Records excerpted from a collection
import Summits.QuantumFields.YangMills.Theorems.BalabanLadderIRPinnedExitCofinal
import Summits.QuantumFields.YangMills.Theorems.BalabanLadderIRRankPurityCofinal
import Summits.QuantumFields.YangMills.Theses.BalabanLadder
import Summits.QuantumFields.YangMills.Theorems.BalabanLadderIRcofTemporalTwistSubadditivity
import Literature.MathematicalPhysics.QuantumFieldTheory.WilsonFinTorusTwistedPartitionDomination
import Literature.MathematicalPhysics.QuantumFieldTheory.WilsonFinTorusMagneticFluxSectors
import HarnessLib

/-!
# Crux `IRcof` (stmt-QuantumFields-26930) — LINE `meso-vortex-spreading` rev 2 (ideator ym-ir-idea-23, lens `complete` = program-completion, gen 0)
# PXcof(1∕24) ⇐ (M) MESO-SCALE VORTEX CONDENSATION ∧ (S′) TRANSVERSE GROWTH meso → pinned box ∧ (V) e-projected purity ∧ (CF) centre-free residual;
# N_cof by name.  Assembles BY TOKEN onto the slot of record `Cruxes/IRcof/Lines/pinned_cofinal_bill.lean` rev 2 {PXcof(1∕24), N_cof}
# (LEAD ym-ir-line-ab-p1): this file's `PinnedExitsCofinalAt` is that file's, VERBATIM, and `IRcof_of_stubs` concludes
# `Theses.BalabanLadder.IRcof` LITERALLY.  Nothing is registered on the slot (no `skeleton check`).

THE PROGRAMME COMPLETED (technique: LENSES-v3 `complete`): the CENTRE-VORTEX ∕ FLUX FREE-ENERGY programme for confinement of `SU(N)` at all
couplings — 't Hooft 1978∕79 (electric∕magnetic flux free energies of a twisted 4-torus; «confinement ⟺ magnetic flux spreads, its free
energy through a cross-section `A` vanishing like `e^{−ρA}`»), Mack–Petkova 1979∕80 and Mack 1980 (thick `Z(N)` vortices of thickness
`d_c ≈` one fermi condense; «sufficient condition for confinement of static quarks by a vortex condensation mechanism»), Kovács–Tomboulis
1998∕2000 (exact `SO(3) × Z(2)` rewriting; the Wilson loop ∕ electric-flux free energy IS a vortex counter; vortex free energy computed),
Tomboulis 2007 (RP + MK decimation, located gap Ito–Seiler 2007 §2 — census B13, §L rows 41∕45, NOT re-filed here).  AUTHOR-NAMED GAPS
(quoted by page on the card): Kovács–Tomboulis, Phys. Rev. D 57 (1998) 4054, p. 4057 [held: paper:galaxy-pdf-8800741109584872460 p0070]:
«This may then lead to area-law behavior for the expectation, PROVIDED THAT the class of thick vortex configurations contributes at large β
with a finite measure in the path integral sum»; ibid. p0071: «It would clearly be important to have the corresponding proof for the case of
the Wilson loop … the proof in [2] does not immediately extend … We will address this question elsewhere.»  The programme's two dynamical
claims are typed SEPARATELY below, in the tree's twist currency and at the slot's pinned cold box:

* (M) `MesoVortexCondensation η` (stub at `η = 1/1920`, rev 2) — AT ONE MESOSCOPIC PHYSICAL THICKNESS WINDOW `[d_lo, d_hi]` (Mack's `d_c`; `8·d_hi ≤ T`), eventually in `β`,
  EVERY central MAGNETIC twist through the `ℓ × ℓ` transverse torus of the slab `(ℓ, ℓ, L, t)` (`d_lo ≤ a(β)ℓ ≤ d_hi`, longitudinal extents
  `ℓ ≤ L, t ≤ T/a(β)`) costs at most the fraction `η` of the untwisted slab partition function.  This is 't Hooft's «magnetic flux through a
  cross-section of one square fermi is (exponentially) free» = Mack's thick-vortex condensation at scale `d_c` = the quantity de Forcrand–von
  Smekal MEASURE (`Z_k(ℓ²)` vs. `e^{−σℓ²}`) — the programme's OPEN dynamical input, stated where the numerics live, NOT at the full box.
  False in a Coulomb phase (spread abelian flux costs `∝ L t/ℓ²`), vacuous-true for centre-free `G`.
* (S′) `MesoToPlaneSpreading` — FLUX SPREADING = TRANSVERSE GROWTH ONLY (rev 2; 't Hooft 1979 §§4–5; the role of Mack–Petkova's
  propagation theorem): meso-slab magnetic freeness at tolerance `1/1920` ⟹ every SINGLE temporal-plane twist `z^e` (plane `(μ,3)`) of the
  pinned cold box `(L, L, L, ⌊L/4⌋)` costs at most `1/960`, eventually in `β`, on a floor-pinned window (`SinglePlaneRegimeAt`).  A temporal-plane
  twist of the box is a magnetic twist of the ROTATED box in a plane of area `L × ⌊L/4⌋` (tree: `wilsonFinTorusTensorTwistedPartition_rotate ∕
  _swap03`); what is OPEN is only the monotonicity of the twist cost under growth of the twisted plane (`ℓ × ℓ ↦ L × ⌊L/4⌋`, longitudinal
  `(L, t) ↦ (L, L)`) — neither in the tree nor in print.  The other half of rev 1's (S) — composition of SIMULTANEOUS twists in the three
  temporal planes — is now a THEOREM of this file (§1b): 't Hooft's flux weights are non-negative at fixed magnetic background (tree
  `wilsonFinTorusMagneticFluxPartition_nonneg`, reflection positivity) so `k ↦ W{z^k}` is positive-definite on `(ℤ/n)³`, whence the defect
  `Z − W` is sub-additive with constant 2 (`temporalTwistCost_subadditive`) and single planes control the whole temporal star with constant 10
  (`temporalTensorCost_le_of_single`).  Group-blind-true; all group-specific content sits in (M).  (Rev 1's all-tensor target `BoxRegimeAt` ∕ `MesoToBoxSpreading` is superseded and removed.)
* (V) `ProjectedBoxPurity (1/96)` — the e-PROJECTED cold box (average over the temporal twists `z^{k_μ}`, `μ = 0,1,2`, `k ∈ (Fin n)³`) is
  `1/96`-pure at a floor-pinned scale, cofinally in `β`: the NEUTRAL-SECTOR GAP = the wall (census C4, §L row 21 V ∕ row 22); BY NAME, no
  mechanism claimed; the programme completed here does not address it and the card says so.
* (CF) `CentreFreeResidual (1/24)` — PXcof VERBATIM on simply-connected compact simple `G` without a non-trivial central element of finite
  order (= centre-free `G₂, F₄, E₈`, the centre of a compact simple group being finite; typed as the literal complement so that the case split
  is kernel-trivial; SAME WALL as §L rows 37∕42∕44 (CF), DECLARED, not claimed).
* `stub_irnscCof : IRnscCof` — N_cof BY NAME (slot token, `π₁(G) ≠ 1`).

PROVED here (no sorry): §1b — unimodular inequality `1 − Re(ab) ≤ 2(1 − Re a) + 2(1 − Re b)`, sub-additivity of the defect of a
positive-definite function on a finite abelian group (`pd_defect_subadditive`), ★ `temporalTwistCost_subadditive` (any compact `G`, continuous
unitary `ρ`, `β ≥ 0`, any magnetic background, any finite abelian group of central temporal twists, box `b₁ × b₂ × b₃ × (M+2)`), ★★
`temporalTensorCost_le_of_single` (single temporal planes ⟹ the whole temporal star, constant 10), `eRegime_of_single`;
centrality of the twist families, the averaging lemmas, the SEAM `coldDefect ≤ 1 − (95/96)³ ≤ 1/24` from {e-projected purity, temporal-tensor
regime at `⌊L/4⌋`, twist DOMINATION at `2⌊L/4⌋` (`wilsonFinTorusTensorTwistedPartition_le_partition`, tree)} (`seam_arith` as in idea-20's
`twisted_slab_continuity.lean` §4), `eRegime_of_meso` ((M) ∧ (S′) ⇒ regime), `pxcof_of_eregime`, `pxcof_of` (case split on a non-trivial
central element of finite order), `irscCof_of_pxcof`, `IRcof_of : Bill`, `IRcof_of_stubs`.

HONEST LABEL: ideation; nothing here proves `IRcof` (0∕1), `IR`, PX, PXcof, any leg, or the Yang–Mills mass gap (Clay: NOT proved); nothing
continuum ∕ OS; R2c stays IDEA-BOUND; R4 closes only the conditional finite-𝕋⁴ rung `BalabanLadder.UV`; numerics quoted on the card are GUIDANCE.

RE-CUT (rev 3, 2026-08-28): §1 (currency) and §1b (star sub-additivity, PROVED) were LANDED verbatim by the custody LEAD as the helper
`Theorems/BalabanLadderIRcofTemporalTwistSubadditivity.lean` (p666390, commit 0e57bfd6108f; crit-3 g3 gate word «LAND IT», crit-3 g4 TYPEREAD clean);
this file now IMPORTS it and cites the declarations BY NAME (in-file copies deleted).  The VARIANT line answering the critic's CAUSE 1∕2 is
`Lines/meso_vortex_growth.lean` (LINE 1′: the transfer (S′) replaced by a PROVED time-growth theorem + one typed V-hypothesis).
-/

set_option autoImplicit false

-- Exercise details --
Establish how many lines of the records contain the string "currency" and state that number without elaboration.

-- Response area --
2